=== MATERIAL FOR THIS EXERCISE ===
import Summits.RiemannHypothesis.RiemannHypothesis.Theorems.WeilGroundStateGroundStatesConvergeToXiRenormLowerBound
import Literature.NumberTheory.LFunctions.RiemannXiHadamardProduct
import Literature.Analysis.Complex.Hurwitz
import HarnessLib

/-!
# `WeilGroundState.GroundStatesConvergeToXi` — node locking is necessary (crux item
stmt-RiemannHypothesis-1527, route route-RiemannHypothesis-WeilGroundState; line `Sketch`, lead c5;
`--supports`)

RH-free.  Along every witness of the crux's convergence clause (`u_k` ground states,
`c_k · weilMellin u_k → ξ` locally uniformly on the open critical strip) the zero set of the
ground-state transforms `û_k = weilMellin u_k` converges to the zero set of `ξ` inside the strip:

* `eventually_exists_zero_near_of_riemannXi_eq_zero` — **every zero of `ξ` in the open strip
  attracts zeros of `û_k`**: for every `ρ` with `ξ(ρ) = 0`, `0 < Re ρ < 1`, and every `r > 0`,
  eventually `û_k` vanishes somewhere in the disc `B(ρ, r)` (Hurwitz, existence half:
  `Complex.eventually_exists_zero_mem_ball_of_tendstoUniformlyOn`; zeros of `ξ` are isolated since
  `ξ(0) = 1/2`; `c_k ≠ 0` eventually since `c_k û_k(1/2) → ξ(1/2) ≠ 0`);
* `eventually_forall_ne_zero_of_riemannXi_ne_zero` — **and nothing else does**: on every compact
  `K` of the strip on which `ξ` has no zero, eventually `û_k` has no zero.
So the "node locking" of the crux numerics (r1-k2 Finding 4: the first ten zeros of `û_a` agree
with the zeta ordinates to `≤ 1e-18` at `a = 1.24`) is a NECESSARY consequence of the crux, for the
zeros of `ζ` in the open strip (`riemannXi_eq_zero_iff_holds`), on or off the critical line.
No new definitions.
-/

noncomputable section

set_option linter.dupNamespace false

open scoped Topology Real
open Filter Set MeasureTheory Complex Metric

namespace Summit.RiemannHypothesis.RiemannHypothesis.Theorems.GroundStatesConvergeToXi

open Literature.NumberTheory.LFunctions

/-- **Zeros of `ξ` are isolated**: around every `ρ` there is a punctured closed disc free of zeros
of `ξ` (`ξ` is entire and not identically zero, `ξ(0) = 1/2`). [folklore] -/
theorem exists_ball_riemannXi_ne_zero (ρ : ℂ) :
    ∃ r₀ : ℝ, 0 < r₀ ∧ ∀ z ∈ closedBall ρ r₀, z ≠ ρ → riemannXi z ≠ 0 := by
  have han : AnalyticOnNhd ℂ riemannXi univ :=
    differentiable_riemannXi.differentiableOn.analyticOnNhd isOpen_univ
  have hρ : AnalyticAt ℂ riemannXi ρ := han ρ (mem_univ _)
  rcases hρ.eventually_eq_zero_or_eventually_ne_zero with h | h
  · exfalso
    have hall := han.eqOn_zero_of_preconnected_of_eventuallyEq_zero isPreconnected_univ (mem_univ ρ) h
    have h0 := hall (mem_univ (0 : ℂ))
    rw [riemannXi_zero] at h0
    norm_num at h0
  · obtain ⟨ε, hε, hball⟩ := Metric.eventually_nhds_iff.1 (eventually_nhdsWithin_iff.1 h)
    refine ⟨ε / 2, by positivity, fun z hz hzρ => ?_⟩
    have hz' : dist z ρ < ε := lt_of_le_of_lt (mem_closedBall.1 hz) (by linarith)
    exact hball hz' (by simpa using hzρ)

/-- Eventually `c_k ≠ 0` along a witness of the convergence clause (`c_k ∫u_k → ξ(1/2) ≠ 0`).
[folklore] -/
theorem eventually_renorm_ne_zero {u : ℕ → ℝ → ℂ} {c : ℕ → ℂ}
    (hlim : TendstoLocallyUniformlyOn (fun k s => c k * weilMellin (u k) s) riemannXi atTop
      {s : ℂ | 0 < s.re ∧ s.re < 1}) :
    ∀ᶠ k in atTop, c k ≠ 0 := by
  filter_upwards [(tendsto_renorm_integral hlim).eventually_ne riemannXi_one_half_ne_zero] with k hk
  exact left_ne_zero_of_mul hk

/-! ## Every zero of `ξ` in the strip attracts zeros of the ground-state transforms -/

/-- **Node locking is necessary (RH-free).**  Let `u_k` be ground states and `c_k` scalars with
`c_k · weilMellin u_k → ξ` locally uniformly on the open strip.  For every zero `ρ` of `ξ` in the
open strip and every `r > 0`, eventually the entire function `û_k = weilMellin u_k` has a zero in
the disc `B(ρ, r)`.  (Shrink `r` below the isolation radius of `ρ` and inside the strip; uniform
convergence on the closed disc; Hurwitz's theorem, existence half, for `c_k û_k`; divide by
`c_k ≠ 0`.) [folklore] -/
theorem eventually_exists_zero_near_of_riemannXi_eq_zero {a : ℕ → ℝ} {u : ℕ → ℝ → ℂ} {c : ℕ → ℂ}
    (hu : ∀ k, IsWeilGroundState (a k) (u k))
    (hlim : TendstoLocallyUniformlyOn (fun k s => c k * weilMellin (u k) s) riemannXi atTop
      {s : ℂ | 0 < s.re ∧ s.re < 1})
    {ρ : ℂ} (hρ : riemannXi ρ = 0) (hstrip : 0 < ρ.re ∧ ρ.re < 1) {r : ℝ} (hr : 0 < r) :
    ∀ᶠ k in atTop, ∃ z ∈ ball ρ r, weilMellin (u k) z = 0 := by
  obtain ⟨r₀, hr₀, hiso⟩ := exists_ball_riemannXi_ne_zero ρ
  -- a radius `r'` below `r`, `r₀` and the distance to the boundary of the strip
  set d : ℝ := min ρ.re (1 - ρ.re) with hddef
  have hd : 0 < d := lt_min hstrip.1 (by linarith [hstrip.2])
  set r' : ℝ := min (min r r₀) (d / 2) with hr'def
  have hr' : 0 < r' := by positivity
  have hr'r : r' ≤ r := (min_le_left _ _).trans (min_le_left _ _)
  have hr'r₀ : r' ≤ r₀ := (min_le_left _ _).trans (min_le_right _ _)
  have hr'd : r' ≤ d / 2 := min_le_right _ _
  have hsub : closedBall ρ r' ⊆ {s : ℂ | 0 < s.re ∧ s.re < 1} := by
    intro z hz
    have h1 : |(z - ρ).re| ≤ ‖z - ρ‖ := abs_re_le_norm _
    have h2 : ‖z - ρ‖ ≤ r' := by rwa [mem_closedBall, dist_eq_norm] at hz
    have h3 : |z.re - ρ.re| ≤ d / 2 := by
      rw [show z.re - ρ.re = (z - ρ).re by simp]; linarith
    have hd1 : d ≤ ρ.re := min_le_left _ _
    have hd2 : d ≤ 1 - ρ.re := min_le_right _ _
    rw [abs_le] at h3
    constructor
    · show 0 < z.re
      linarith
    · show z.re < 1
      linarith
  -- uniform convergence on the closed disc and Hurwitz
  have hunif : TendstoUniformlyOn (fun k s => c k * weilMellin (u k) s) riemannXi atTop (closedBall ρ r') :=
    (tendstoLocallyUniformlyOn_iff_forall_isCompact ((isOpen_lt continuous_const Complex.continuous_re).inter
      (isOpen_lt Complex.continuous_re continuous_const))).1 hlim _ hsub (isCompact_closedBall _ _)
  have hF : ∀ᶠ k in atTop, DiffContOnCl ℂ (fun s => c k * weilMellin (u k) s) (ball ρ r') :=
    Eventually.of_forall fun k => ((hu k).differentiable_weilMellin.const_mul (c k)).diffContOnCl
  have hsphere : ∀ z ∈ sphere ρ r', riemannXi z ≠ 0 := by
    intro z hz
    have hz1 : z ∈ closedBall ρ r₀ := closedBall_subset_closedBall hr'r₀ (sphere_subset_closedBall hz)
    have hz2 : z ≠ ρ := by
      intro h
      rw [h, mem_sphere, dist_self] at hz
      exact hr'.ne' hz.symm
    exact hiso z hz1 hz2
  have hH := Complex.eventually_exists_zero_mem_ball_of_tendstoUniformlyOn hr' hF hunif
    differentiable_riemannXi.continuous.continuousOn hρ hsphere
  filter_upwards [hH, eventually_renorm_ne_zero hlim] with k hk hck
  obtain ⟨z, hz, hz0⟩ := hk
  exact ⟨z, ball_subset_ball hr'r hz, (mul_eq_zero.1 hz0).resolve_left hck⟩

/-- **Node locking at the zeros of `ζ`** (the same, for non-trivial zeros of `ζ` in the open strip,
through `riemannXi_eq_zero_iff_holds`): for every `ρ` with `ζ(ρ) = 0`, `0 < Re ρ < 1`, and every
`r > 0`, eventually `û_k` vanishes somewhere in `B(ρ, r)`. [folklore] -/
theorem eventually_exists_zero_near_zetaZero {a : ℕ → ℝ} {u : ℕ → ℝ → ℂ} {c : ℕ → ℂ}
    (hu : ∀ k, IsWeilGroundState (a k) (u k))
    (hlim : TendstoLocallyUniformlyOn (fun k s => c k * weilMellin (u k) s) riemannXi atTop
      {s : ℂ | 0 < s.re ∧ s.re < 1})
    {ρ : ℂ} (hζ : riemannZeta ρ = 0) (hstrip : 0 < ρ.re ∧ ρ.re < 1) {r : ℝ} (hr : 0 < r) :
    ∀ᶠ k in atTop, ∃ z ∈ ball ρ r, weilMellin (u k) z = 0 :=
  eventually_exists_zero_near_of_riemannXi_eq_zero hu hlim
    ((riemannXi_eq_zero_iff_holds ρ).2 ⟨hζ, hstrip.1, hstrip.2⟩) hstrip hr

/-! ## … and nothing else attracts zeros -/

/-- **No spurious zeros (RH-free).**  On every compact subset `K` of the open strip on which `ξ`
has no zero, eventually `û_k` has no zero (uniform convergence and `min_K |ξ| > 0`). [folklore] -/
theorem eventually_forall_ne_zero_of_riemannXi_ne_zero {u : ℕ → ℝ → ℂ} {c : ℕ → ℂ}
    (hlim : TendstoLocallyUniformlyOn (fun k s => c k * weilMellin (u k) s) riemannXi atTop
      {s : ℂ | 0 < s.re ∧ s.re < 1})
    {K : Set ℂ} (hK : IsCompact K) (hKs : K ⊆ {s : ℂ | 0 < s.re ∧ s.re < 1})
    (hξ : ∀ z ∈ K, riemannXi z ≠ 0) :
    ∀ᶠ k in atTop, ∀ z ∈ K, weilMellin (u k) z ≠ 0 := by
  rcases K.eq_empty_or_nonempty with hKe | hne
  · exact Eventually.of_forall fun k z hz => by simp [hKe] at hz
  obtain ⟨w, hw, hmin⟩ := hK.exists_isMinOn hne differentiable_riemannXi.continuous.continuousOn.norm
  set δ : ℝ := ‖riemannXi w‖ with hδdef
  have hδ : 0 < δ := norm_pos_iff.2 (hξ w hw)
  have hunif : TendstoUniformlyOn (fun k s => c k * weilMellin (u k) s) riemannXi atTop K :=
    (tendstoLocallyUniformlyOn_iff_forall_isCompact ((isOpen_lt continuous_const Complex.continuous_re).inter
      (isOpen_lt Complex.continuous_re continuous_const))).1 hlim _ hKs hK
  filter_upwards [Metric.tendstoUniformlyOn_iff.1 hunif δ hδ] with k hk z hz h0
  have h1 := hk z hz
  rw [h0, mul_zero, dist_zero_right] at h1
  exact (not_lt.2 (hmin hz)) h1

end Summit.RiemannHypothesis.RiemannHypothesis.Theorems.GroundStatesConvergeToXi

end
===
→ **THE PROBLEM**: Reproduce exactly the lines above from the line with "with the zeta" to the line with "open Filter Set MeasureTheory Complex Metric", including both, and add nothing.

→ **SOLUTION FOR THIS TASK**:
with the zeta ordinates to `≤ 1e-18` at `a = 1.24`) is a NECESSARY consequence of the crux, for the
zeros of `ζ` in the open strip (`riemannXi_eq_zero_iff_holds`), on or off the critical line.
No new definitions.
-/

noncomputable section

set_option linter.dupNamespace false

open scoped Topology Real
open Filter Set MeasureTheory Complex Metric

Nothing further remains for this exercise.